* **Exercise details**:
Supply the number of lines in the listing below in which the word "member" occurs, and nothing else.

* **Source records**:
/-- kernel comparison through `ψ`: levels agree and `d′ ≤ d_{T_□}` on window blocks. [cite: Balaban1984PropagatorsII, (2.46) p.231, p.238–239; derivation ours] -/
theorem kernel_compare (hlevW : ∀ x ∈ DeepS t x₀ 0, D₁.lev (toBox hN₁ (eS t x₀ x) : Fin (d + 1) → ℤ) = D.lev (toBox hN x))
    (hal : ∀ μ, (((ℓ + 1) ^ k₁ : ℕ) : ℤ) ∣ x₀ μ) (hMh₁ : 1 ≤ Mh₁) (hP₁ : ∀ μ, 1 ≤ P₁ μ) {φ : ℕ → ℝ} (hφ : ∀ j, 0 ≤ φ j) {δ : ℝ}
    (hδ : 0 ≤ δ) {x xs : Site (PV d ℓ m K hd hL) 0} (hx : x ∈ DeepS t x₀ 0) (hxs : xs ∈ DeepS t x₀ 0) :
    φ (blkS hN₁ D₁ (eS t x₀ x)).1.1 * Real.exp (-(δ * (geomTB D₁).dist (blkS hN₁ D₁ (eS t x₀ x)) (blkS hN₁ D₁ (eS t x₀ xs)))) ≤
      φ (blkS hN D x).1.1 * Real.exp (-(δ * (geomW hN D hx₀ hfit hN₁ D₁).dist (blkS hN D x) (blkS hN D xs))) := by
  have hl : (blkS hN₁ D₁ (eS t x₀ x)).1.1 = (blkS hN D x).1.1 := by
    show D₁.toDomains.lev _ = D.toDomains.lev _
    simp only [TDomains.toDomains_lev]
    exact hlevW x hx
  have hd : (geomW hN D hx₀ hfit hN₁ D₁).dist (blkS hN D x) (blkS hN D xs) ≤
      (geomTB D₁).dist (blkS hN₁ D₁ (eS t x₀ x)) (blkS hN₁ D₁ (eS t x₀ xs)) := by
    have := distW_ψ_le hN D hx₀ hfit hN₁ D₁ hlevW hal hMh₁ hP₁ (blkS hN₁ D₁ (eS t x₀ x)) (blkS hN₁ D₁ (eS t x₀ xs))
    rwa [show ψblk hN D hx₀ hfit hN₁ D₁ (blkS hN₁ D₁ (eS t x₀ x)) = blkS hN D x from ψblk_blkOf hN D hx₀ hfit hN₁ D₁ hlevW hal hx,
      show ψblk hN D hx₀ hfit hN₁ D₁ (blkS hN₁ D₁ (eS t x₀ xs)) = blkS hN D xs from ψblk_blkOf hN D hx₀ hfit hN₁ D₁ hlevW hal hxs] at this
  rw [hl]
  exact mul_le_mul_of_nonneg_left (Real.exp_le_exp.2 (by nlinarith)) (hφ _)

/-- **`mEGw′` — THE CUT LEFT LEG OF THE TRANSPLANTED MEMBER**: if `∂∘T′` has the member majorant `φ(j)e^{−δd_{T_□}}` (sites → bonds of `T_□`), then for a
bond cut-off `ζ` (`|ζ| ≤ 1`) supported on bonds of margin `1`, `(ζ∂)∘(εT′ρ)` has the majorant `φ(j)e^{−δd′}` on `T_η` (sites → bonds), all pairs.
[cite: Balaban1984PropagatorsII, (2.67) p.234 («|(∇G′λ)(x)|»), (2.92) p.239 line 3, p.238–239 (T_□); derivation ours] -/
theorem hasMajorantHom_cutLeft_W
    (hlevW : ∀ x ∈ DeepS t x₀ 0, D₁.lev (toBox hN₁ (eS t x₀ x) : Fin (d + 1) → ℤ) = D.lev (toBox hN x))
    (hal : ∀ μ, (((ℓ + 1) ^ k₁ : ℕ) : ℤ) ∣ x₀ μ) (hMh₁ : 1 ≤ Mh₁) (hP₁ : ∀ μ, 1 ≤ P₁ μ) {T' : Module.End ℝ (Site t.P 0 → ℝ)} {c : ℝ}
    {φ : ℕ → ℝ} (hφ : ∀ j, 0 ≤ φ j) {δ : ℝ} (hδ : 0 ≤ δ)
    (hT' : HasMajorantHom (g := geomTB D₁) (blkS hN₁ D₁) (blkV1 hN₁ D₁) (onFun (dE (P := t.P) c) ∘ₗ T')
      (fun y y' => φ y.1.1 * Real.exp (-(δ * (geomTB D₁).dist y y'))))
    (ζ : PBond (PV d ℓ m K hd hL) 0 → ℝ) (hζ1 : ∀ b, |ζ b| ≤ 1) (hζ : ∀ b, ζ b ≠ 0 → b.src ∈ DeepS t x₀ 1) :
    HasMajorantHom (g := geomW hN D hx₀ hfit hN₁ D₁) (blkS hN D) (blkV1 hN D)
      ((mulOp ζ ∘ₗ onFun (dE (P := PV d ℓ m K hd hL) c)) ∘ₗ transplant (cS t x₀ hx₀ hfit).W (eS t x₀) T')
      (fun y y' => φ y.1.1 * Real.exp (-(δ * (geomW hN D hx₀ hfit hN₁ D₁).dist y y'))) := by
  classical
  intro y' μ B hμ b
  have hB : 0 ≤ B := hμ.nonneg
  have hK : 0 ≤ φ (blkV1 hN D b).1.1 * Real.exp (-(δ * (geomW hN D hx₀ hfit hN₁ D₁).dist (blkV1 hN D b) y')) * B :=
    mul_nonneg (mul_nonneg (hφ _) (Real.exp_pos _).le) hB
  rw [LinearMap.comp_apply, LinearMap.comp_apply, mulOp_apply]
  by_cases hzb : ζ b = 0
  · rw [hzb, zero_mul, abs_zero]; exact hK
  have hb : b.src ∈ DeepS t x₀ 1 := hζ b hzb
  -- the global `∂` of the extended member function is the member's `∂`
  have hval : onFun (dE (P := PV d ℓ m K hd hL) c) (transplant (cS t x₀ hx₀ hfit).W (eS t x₀) T' μ) b =
      (onFun (dE (P := t.P) c) ∘ₗ T') (restrictOp (cS t x₀ hx₀ hfit).W (eS t x₀) μ) (eB t x₀ b) := by
    rw [LinearMap.comp_apply, ← dE_extendOp_apply hx₀ hfit c _ hb]
    rfl
  rw [hval, abs_mul]
  by_cases hy : ∃ xs ∈ (cS t x₀ hx₀ hfit).W, blkS hN D xs = y'
  · obtain ⟨xs, hxsW, hys⟩ := hy
    have hxs : xs ∈ DeepS t x₀ 0 := mem_cS_W.1 hxsW
    have hsupp := blockSupp_restrictS hN D hx₀ hfit hN₁ D₁ hlevW hal hμ hxs hys
    have h1 := hT' _ _ B hsupp (eB t x₀ b)
    have hcmp := kernel_compare hN D hx₀ hfit hN₁ D₁ hlevW hal hMh₁ hP₁ hφ hδ (deepS_mono (by omega) hb) hxs
    rw [hys] at hcmp
    have hblk : blkV1 hN₁ D₁ (eB t x₀ b) = blkS hN₁ D₁ (eS t x₀ b.src) := rfl
    rw [hblk] at h1
    calc |ζ b| * |(onFun (dE (P := t.P) c) ∘ₗ T') (restrictOp (cS t x₀ hx₀ hfit).W (eS t x₀) μ) (eB t x₀ b)|
        ≤ 1 * (φ (blkS hN₁ D₁ (eS t x₀ b.src)).1.1 *
            Real.exp (-(δ * (geomTB D₁).dist (blkS hN₁ D₁ (eS t x₀ b.src)) (blkS hN₁ D₁ (eS t x₀ xs)))) * B) :=
          mul_le_mul (hζ1 b) h1 (abs_nonneg _) zero_le_one
      _ ≤ φ (blkV1 hN D b).1.1 * Real.exp (-(δ * (geomW hN D hx₀ hfit hN₁ D₁).dist (blkV1 hN D b) y')) * B := by
          rw [one_mul]; exact mul_le_mul_of_nonneg_right hcmp hB
  · have h0 : restrictOp (cS t x₀ hx₀ hfit).W (eS t x₀) μ = 0 := restrictS_eq_zero hN D hx₀ hfit hμ.off hy
    rw [h0, map_zero, Pi.zero_apply, abs_zero, mul_zero]
    exact hK

/-- **`mGwE′` — THE CUT RIGHT LEG OF THE TRANSPLANTED MEMBER**: if `T′∘∂*` has the member majorant `φ(j)e^{−δd_{T_□}}` (bonds → sites of `T_□`), then
for a bond cut-off `h` (`|h| ≤ 1`) supported on bonds of margin `1`, `(εT′ρ)∘(∂*∘h)` has the majorant `φ(j)e^{−δd′}` on `T_η` (bonds → sites), all pairs.
[cite: Balaban1984PropagatorsII, (2.67) p.234 («|(G′∇*λ)(x)|»), (2.92) p.239 line 3, p.238–239 (T_□); derivation ours] -/
theorem hasMajorantHom_cutRight_W
    (hlevW : ∀ x ∈ DeepS t x₀ 0, D₁.lev (toBox hN₁ (eS t x₀ x) : Fin (d + 1) → ℤ) = D.lev (toBox hN x))
    (hal : ∀ μ, (((ℓ + 1) ^ k₁ : ℕ) : ℤ) ∣ x₀ μ) (hMh₁ : 1 ≤ Mh₁) (hP₁ : ∀ μ, 1 ≤ P₁ μ) {T' : Module.End ℝ (Site t.P 0 → ℝ)} {c : ℝ}
    {φ : ℕ → ℝ} (hφ : ∀ j, 0 ≤ φ j) {δ : ℝ} (hδ : 0 ≤ δ)
    (hT' : HasMajorantHom (g := geomTB D₁) (blkV1 hN₁ D₁) (blkS hN₁ D₁) (T' ∘ₗ onFun (dsE (P := t.P) c))
      (fun y y' => φ y.1.1 * Real.exp (-(δ * (geomTB D₁).dist y y'))))
    (h : PBond (PV d ℓ m K hd hL) 0 → ℝ) (hh1 : ∀ b, |h b| ≤ 1) (hh : ∀ b, h b ≠ 0 → b.src ∈ DeepS t x₀ 1) :
    HasMajorantHom (g := geomW hN D hx₀ hfit hN₁ D₁) (blkV1 hN D) (blkS hN D)
      (transplant (cS t x₀ hx₀ hfit).W (eS t x₀) T' ∘ₗ (onFun (dsE (P := PV d ℓ m K hd hL) c) ∘ₗ mulOp h))
      (fun y y' => φ y.1.1 * Real.exp (-(δ * (geomW hN D hx₀ hfit hN₁ D₁).dist y y'))) := by
  classical
  intro y' A B hA x
  have hB : 0 ≤ B := hA.nonneg
  have hK : 0 ≤ φ (blkS hN D x).1.1 * Real.exp (-(δ * (geomW hN D hx₀ hfit hN₁ D₁).dist (blkS hN D x) y')) * B :=
    mul_nonneg (mul_nonneg (hφ _) (Real.exp_pos _).le) hB
  rw [LinearMap.comp_apply, LinearMap.comp_apply, transplant_apply]
  by_cases hxW : x ∈ (cS t x₀ hx₀ hfit).W
  swap
  · rw [if_neg hxW, abs_zero]; exact hK
  rw [if_pos hxW]
  have hx : x ∈ DeepS t x₀ 0 := mem_cS_W.1 hxW
  -- the cut test function `hA` lives on bonds of margin 1
  have hhA : ∀ b, mulOp h A b ≠ 0 → b.src ∈ DeepS t x₀ 1 := fun b hb => by
    rw [mulOp_apply] at hb
    exact hh b (left_ne_zero_of_mul hb)
  rw [restrictOp_dsE_eq hx₀ hfit c hhA, ← LinearMap.comp_apply]
  by_cases hy : ∃ xs ∈ (cS t x₀ hx₀ hfit).W, blkS hN D xs = y'
  · obtain ⟨xs, hxsW, hys⟩ := hy
    have hxs : xs ∈ DeepS t x₀ 0 := mem_cS_W.1 hxsW
    -- `hA` is block-supported with the same bound
    have hA' : BlockSupp (g := geomW hN D hx₀ hfit hN₁ D₁) (blkV1 hN D) (mulOp h A) y' B := by
      refine ⟨hB, fun b hb => ?_, fun b hb => ?_⟩
      · rw [mulOp_apply, abs_mul]
        calc |h b| * |A b| ≤ 1 * B := mul_le_mul (hh1 b) (hA.bound b hb) (abs_nonneg _) zero_le_one
          _ = B := one_mul B
      · rw [mulOp_apply, hA.off b hb, mul_zero]
    have hsupp := blockSupp_restrictB hN D hx₀ hfit hN₁ D₁ hlevW hal hA' hxs hys
    have h1 := hT' _ _ B hsupp (eS t x₀ x)
    have hcmp := kernel_compare hN D hx₀ hfit hN₁ D₁ hlevW hal hMh₁ hP₁ hφ hδ hx hxs
    rw [hys] at hcmp
    exact h1.trans (mul_le_mul_of_nonneg_right hcmp hB)
  · have h0 : restrictOp (cB t x₀ hx₀ hfit).W (eB t x₀) (mulOp h A) = 0 :=
      restrictB_eq_zero hN D hx₀ hfit (fun b hb => by rw [mulOp_apply, hA.off b hb, mul_zero]) hy
    rw [h0, map_zero, Pi.zero_apply, abs_zero]
    exact hK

* **Task response**:
3